Provided information
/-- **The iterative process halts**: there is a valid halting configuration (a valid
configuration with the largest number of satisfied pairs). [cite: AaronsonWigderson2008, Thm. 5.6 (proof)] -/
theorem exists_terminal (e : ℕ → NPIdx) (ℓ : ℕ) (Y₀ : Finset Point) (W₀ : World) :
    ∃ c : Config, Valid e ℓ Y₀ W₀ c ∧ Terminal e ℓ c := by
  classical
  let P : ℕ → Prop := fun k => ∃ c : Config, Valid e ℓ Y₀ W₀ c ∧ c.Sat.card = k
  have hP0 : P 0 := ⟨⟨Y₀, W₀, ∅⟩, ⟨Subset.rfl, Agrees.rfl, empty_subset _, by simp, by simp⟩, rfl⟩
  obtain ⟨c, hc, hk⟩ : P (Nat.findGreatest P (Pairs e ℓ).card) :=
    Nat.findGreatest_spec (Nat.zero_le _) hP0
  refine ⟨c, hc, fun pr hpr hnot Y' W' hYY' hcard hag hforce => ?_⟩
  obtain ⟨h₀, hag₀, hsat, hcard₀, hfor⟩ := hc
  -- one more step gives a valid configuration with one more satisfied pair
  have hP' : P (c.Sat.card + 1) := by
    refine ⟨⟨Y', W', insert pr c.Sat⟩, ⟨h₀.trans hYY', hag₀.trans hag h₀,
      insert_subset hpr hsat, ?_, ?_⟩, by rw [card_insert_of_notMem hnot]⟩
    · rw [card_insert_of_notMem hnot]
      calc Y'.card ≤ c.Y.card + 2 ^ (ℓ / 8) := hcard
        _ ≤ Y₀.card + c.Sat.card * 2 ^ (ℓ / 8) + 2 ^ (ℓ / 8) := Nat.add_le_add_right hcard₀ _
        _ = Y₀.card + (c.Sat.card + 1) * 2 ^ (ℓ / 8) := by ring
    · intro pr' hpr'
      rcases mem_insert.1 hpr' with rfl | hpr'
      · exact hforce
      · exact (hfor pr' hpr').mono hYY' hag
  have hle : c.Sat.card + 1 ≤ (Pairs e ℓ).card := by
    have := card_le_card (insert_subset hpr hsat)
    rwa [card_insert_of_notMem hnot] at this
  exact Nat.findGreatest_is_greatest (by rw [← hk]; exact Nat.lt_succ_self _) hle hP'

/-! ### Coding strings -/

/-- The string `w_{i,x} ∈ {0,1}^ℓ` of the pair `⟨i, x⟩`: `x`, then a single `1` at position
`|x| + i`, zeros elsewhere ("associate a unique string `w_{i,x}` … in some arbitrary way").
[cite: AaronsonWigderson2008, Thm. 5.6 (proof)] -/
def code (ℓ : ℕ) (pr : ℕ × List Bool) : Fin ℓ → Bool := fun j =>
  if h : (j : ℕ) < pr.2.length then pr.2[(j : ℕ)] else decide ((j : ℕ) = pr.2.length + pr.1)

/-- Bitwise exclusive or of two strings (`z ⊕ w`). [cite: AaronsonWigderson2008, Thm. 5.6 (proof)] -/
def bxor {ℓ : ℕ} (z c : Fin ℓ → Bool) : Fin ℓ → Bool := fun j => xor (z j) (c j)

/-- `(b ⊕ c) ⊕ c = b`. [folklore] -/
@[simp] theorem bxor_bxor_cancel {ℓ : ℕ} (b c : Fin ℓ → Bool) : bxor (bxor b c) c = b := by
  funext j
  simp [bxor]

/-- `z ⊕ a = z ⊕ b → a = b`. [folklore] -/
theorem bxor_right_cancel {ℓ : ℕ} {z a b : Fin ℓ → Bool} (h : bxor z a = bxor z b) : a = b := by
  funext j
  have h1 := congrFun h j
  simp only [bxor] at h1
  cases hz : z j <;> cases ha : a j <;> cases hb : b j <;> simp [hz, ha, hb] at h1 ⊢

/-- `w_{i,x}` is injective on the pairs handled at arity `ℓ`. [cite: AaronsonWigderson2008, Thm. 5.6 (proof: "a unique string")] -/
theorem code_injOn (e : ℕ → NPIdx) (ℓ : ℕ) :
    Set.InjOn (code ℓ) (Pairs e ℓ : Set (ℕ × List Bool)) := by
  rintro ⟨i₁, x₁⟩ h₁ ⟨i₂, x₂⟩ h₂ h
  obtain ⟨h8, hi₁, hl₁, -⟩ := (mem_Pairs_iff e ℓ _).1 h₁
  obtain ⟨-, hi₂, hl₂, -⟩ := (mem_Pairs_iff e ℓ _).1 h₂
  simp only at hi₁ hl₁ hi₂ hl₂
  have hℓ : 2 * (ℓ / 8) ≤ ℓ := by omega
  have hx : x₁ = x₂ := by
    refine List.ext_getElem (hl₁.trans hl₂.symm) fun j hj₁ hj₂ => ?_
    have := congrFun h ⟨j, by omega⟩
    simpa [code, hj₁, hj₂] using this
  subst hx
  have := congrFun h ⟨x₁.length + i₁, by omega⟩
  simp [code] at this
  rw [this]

Exercise prompt
Would you write out all of the data again, unchanged?

Response to this exercise
/-- **The iterative process halts**: there is a valid halting configuration (a valid
configuration with the largest number of satisfied pairs). [cite: AaronsonWigderson2008, Thm. 5.6 (proof)] -/
theorem exists_terminal (e : ℕ → NPIdx) (ℓ : ℕ) (Y₀ : Finset Point) (W₀ : World) :
    ∃ c : Config, Valid e ℓ Y₀ W₀ c ∧ Terminal e ℓ c := by
  classical
  let P : ℕ → Prop := fun k => ∃ c : Config, Valid e ℓ Y₀ W₀ c ∧ c.Sat.card = k
  have hP0 : P 0 := ⟨⟨Y₀, W₀, ∅⟩, ⟨Subset.rfl, Agrees.rfl, empty_subset _, by simp, by simp⟩, rfl⟩
  obtain ⟨c, hc, hk⟩ : P (Nat.findGreatest P (Pairs e ℓ).card) :=
    Nat.findGreatest_spec (Nat.zero_le _) hP0
  refine ⟨c, hc, fun pr hpr hnot Y' W' hYY' hcard hag hforce => ?_⟩
  obtain ⟨h₀, hag₀, hsat, hcard₀, hfor⟩ := hc
  -- one more step gives a valid configuration with one more satisfied pair
  have hP' : P (c.Sat.card + 1) := by
    refine ⟨⟨Y', W', insert pr c.Sat⟩, ⟨h₀.trans hYY', hag₀.trans hag h₀,
      insert_subset hpr hsat, ?_, ?_⟩, by rw [card_insert_of_notMem hnot]⟩
    · rw [card_insert_of_notMem hnot]
      calc Y'.card ≤ c.Y.card + 2 ^ (ℓ / 8) := hcard
        _ ≤ Y₀.card + c.Sat.card * 2 ^ (ℓ / 8) + 2 ^ (ℓ / 8) := Nat.add_le_add_right hcard₀ _
        _ = Y₀.card + (c.Sat.card + 1) * 2 ^ (ℓ / 8) := by ring
    · intro pr' hpr'
      rcases mem_insert.1 hpr' with rfl | hpr'
      · exact hforce
      · exact (hfor pr' hpr').mono hYY' hag
  have hle : c.Sat.card + 1 ≤ (Pairs e ℓ).card := by
    have := card_le_card (insert_subset hpr hsat)
    rwa [card_insert_of_notMem hnot] at this
  exact Nat.findGreatest_is_greatest (by rw [← hk]; exact Nat.lt_succ_self _) hle hP'

/-! ### Coding strings -/

/-- The string `w_{i,x} ∈ {0,1}^ℓ` of the pair `⟨i, x⟩`: `x`, then a single `1` at position
`|x| + i`, zeros elsewhere ("associate a unique string `w_{i,x}` … in some arbitrary way").
[cite: AaronsonWigderson2008, Thm. 5.6 (proof)] -/
def code (ℓ : ℕ) (pr : ℕ × List Bool) : Fin ℓ → Bool := fun j =>
  if h : (j : ℕ) < pr.2.length then pr.2[(j : ℕ)] else decide ((j : ℕ) = pr.2.length + pr.1)

/-- Bitwise exclusive or of two strings (`z ⊕ w`). [cite: AaronsonWigderson2008, Thm. 5.6 (proof)] -/
def bxor {ℓ : ℕ} (z c : Fin ℓ → Bool) : Fin ℓ → Bool := fun j => xor (z j) (c j)

/-- `(b ⊕ c) ⊕ c = b`. [folklore] -/
@[simp] theorem bxor_bxor_cancel {ℓ : ℕ} (b c : Fin ℓ → Bool) : bxor (bxor b c) c = b := by
  funext j
  simp [bxor]

/-- `z ⊕ a = z ⊕ b → a = b`. [folklore] -/
theorem bxor_right_cancel {ℓ : ℕ} {z a b : Fin ℓ → Bool} (h : bxor z a = bxor z b) : a = b := by
  funext j
  have h1 := congrFun h j
  simp only [bxor] at h1
  cases hz : z j <;> cases ha : a j <;> cases hb : b j <;> simp [hz, ha, hb] at h1 ⊢

/-- `w_{i,x}` is injective on the pairs handled at arity `ℓ`. [cite: AaronsonWigderson2008, Thm. 5.6 (proof: "a unique string")] -/
theorem code_injOn (e : ℕ → NPIdx) (ℓ : ℕ) :
    Set.InjOn (code ℓ) (Pairs e ℓ : Set (ℕ × List Bool)) := by
  rintro ⟨i₁, x₁⟩ h₁ ⟨i₂, x₂⟩ h₂ h
  obtain ⟨h8, hi₁, hl₁, -⟩ := (mem_Pairs_iff e ℓ _).1 h₁
  obtain ⟨-, hi₂, hl₂, -⟩ := (mem_Pairs_iff e ℓ _).1 h₂
  simp only at hi₁ hl₁ hi₂ hl₂
  have hℓ : 2 * (ℓ / 8) ≤ ℓ := by omega
  have hx : x₁ = x₂ := by
    refine List.ext_getElem (hl₁.trans hl₂.symm) fun j hj₁ hj₂ => ?_
    have := congrFun h ⟨j, by omega⟩
    simpa [code, hj₁, hj₂] using this
  subst hx
  have := congrFun h ⟨x₁.length + i₁, by omega⟩
  simp [code] at this
  rw [this]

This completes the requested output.